■ TASK TO COMPLETE ■
Wherever a line in the records below contains "hamb", copy that line.

##### DATA FOR THIS TASK

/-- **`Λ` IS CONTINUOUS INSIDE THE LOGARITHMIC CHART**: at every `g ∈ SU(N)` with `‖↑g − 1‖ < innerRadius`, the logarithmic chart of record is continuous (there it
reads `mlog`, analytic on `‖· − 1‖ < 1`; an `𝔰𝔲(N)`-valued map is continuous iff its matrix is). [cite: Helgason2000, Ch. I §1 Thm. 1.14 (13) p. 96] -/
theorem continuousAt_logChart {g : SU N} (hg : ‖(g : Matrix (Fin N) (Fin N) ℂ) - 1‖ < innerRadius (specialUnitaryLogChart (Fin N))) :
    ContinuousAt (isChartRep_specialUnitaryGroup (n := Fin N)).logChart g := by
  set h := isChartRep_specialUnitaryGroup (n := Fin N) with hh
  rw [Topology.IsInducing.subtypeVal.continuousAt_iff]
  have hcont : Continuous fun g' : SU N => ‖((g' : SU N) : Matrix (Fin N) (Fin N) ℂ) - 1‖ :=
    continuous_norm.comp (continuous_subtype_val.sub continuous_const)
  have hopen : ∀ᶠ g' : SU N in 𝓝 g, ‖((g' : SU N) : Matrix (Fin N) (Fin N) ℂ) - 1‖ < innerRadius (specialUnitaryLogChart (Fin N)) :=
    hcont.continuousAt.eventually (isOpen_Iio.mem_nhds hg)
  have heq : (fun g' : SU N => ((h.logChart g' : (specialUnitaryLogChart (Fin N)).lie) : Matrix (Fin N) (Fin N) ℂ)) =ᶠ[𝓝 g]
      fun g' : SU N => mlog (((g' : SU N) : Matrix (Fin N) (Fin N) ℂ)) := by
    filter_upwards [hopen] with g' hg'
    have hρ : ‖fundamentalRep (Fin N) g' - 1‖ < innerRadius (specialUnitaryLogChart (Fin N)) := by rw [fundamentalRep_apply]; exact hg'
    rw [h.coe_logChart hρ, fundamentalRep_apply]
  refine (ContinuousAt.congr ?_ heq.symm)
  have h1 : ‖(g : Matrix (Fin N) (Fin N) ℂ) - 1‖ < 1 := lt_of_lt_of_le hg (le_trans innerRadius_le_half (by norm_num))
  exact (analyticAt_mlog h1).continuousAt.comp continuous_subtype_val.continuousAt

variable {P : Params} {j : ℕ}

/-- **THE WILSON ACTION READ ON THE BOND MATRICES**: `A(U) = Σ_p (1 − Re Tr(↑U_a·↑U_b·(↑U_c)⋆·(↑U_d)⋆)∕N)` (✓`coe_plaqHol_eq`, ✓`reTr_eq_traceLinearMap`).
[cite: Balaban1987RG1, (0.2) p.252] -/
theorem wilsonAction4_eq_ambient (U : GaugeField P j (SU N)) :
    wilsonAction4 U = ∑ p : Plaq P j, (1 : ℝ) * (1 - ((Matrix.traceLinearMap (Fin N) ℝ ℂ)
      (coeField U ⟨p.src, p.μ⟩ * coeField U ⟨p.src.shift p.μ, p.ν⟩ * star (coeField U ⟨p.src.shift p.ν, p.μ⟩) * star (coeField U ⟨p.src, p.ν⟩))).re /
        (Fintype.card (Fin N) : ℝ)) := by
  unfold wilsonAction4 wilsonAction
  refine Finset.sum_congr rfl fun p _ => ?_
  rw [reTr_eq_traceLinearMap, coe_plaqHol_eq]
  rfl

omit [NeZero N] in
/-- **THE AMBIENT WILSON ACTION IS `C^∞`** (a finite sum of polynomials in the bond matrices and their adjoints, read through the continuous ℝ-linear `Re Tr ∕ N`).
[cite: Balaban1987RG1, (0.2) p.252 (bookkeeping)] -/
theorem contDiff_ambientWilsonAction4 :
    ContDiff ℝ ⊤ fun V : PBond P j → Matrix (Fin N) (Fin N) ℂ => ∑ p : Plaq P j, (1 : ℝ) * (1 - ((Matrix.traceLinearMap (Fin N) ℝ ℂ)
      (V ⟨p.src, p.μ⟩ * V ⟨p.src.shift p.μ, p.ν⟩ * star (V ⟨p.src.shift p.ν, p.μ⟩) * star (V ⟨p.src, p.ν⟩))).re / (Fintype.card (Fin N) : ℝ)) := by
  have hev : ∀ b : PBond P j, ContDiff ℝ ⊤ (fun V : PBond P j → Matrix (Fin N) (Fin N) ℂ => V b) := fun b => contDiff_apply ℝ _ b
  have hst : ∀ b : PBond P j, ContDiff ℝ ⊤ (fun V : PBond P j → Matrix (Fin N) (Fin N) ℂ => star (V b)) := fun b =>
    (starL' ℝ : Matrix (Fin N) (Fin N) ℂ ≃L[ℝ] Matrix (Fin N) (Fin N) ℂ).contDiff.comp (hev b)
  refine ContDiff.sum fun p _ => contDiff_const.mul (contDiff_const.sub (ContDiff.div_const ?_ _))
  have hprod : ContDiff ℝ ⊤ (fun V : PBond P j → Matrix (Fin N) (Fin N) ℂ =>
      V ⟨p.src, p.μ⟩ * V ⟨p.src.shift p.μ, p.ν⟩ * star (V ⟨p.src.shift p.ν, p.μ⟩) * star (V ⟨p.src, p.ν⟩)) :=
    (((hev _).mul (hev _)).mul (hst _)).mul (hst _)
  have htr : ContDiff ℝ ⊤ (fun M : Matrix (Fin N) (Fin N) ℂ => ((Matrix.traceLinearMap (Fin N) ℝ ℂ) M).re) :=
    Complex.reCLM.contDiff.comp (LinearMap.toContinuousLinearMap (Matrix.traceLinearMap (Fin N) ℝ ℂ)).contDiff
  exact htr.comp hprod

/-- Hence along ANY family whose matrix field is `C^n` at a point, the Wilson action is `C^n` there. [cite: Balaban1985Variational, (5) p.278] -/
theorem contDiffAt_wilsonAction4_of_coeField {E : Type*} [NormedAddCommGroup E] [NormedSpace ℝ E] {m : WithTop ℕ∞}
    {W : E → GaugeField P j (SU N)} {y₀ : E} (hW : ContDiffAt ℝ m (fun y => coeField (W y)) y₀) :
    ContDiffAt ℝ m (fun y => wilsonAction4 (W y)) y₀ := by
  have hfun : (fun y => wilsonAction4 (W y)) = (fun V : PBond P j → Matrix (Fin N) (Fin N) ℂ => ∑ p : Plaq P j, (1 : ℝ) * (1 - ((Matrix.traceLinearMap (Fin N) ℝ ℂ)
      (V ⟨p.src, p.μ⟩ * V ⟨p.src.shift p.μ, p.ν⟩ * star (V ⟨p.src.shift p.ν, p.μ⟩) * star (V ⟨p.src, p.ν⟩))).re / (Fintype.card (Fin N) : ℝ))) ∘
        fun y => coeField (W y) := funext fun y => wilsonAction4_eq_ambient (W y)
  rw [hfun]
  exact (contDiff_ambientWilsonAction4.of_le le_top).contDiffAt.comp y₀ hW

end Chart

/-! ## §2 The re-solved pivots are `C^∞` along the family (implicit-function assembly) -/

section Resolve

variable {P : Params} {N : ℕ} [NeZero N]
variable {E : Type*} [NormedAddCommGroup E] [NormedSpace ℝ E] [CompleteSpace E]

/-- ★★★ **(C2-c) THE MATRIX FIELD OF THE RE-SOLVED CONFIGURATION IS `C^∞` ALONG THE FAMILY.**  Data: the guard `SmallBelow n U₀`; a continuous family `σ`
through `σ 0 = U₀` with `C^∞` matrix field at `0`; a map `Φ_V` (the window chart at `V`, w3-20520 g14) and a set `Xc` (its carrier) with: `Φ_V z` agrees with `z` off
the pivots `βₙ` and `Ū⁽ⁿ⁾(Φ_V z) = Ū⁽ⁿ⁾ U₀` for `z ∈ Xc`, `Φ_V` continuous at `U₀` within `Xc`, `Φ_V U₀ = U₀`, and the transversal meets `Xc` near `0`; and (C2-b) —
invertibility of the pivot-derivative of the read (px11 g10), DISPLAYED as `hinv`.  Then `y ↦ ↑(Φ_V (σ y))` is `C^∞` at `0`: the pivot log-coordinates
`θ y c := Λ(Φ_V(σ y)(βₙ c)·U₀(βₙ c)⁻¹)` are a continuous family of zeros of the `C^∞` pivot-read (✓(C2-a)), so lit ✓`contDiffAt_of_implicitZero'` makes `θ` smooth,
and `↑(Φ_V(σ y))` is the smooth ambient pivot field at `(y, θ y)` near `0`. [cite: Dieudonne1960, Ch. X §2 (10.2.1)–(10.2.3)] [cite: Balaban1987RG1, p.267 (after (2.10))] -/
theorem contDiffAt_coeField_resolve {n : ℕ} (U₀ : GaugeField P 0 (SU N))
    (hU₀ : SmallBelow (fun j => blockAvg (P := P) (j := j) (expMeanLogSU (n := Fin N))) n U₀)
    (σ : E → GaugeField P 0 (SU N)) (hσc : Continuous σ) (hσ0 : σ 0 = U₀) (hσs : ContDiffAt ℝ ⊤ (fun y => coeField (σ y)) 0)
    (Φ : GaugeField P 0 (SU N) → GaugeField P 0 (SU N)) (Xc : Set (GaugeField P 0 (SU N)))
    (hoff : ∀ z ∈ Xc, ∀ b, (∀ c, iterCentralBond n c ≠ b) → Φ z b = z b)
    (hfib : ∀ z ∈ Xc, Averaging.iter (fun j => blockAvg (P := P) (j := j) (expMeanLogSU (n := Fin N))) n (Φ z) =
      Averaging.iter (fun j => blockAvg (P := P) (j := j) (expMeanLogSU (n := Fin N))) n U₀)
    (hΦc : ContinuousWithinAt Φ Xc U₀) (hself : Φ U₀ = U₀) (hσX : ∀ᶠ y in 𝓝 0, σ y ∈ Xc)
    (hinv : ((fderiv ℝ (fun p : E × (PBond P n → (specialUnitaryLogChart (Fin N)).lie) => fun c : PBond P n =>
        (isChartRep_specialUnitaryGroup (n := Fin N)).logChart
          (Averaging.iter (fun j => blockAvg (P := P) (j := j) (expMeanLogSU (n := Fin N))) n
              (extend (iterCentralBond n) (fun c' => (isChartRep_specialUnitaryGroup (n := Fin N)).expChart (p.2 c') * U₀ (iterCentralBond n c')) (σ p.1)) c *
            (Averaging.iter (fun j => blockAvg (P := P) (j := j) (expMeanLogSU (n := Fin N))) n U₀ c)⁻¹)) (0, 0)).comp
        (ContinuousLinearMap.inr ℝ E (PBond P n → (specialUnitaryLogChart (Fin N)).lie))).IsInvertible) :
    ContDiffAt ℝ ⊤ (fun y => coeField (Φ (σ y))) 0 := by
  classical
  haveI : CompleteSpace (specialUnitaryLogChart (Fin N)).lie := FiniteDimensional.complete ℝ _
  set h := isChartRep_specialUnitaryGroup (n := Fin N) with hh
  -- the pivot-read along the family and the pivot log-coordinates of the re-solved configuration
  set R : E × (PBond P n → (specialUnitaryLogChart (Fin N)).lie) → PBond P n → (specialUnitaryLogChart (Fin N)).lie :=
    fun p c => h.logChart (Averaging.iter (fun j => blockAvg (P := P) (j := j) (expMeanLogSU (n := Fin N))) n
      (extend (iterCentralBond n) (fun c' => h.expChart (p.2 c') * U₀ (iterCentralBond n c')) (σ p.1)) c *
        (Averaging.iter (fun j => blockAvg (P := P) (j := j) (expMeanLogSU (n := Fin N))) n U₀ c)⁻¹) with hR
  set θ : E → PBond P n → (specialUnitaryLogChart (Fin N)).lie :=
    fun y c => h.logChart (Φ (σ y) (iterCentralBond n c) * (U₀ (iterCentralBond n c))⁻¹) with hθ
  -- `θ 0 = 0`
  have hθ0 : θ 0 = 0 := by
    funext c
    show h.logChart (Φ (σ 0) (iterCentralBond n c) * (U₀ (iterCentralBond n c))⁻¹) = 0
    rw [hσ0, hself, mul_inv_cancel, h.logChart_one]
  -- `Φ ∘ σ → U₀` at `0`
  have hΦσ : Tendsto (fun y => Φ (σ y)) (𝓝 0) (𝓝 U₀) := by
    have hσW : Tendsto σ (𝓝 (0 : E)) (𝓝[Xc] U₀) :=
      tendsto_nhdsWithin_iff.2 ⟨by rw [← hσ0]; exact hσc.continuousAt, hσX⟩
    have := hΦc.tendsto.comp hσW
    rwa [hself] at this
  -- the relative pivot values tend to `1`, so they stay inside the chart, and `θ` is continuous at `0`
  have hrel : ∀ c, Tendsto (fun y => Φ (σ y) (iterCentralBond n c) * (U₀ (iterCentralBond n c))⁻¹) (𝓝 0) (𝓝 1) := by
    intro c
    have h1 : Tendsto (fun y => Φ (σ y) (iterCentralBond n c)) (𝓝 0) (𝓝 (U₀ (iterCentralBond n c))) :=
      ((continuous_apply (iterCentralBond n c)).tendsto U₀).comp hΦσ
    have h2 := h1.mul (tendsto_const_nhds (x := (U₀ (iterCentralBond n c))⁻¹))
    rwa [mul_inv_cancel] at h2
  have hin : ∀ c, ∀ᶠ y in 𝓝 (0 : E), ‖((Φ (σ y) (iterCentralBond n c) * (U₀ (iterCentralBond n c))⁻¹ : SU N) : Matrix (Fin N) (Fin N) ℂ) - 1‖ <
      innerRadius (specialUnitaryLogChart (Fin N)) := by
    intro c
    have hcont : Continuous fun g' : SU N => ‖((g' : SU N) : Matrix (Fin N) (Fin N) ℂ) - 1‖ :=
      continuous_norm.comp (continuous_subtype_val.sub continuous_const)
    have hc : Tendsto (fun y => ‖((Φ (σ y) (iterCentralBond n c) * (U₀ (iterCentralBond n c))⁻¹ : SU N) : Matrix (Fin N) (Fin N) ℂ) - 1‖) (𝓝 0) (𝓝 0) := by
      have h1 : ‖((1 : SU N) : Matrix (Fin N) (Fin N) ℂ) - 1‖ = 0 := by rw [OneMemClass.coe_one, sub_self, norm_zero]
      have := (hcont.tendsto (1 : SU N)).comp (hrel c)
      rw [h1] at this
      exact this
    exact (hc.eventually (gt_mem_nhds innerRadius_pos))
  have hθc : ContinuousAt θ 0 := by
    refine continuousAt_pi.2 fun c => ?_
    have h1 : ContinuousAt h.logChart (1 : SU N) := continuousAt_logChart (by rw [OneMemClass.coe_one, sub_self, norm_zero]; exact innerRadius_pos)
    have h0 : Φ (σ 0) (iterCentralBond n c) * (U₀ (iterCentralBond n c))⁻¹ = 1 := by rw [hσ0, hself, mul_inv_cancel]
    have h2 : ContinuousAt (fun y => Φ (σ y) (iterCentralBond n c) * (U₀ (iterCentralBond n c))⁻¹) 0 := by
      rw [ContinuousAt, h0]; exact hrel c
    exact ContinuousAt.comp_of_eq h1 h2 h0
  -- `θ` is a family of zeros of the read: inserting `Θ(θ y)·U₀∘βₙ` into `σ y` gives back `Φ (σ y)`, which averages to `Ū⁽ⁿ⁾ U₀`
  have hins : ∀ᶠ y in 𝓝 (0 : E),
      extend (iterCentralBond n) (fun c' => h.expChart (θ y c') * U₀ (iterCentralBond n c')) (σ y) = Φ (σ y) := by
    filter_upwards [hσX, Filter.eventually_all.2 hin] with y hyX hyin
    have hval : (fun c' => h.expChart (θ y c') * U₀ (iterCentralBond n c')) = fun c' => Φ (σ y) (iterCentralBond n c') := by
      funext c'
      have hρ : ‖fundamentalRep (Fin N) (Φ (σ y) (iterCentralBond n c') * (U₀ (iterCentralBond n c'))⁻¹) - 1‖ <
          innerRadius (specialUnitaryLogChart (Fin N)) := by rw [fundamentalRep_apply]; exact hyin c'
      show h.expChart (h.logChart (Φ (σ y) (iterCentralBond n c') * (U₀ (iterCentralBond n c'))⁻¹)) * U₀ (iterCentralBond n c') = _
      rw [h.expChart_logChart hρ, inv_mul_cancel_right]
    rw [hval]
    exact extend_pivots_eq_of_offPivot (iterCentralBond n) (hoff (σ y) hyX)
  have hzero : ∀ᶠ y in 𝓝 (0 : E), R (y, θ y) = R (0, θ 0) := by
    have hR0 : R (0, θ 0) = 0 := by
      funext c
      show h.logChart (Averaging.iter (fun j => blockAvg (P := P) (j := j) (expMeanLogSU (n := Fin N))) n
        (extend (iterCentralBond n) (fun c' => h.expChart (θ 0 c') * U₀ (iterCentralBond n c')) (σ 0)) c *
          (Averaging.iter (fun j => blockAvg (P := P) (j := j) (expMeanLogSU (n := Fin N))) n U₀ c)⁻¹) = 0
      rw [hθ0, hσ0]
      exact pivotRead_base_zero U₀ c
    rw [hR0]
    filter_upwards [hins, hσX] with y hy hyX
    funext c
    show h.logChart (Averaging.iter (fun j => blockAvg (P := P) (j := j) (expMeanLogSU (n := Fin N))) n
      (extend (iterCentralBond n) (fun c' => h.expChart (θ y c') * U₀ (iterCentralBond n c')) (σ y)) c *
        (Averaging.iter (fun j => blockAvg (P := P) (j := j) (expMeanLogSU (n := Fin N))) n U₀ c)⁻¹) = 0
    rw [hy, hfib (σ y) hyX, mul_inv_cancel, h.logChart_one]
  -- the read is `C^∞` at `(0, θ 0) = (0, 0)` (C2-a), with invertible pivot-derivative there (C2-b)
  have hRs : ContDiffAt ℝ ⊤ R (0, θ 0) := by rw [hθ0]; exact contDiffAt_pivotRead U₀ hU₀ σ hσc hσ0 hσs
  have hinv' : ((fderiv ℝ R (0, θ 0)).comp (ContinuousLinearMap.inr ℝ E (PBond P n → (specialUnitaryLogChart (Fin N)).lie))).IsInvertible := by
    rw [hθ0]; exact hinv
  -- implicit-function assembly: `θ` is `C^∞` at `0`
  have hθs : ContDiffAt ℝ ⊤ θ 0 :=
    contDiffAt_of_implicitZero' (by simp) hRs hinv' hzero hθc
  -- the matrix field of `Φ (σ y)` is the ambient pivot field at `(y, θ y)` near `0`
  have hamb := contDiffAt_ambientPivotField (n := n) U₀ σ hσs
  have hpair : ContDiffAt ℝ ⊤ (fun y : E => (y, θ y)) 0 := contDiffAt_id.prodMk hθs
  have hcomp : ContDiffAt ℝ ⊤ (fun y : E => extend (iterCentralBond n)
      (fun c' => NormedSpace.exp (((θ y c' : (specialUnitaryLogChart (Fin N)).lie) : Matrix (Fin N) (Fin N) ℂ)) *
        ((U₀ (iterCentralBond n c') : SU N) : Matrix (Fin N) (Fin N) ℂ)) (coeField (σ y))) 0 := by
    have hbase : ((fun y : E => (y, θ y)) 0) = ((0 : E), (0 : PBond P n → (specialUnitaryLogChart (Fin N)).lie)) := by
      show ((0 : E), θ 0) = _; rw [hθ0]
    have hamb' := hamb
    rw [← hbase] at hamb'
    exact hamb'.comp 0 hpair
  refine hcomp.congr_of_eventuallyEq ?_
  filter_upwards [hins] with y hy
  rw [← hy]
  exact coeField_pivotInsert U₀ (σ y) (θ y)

##########

■ RESULT FOR THIS EXERCISE ■
  have hamb := contDiffAt_ambientPivotField (n := n) U₀ σ hσs
    have hamb' := hamb
    rw [← hbase] at hamb'
    exact hamb'.comp 0 hpair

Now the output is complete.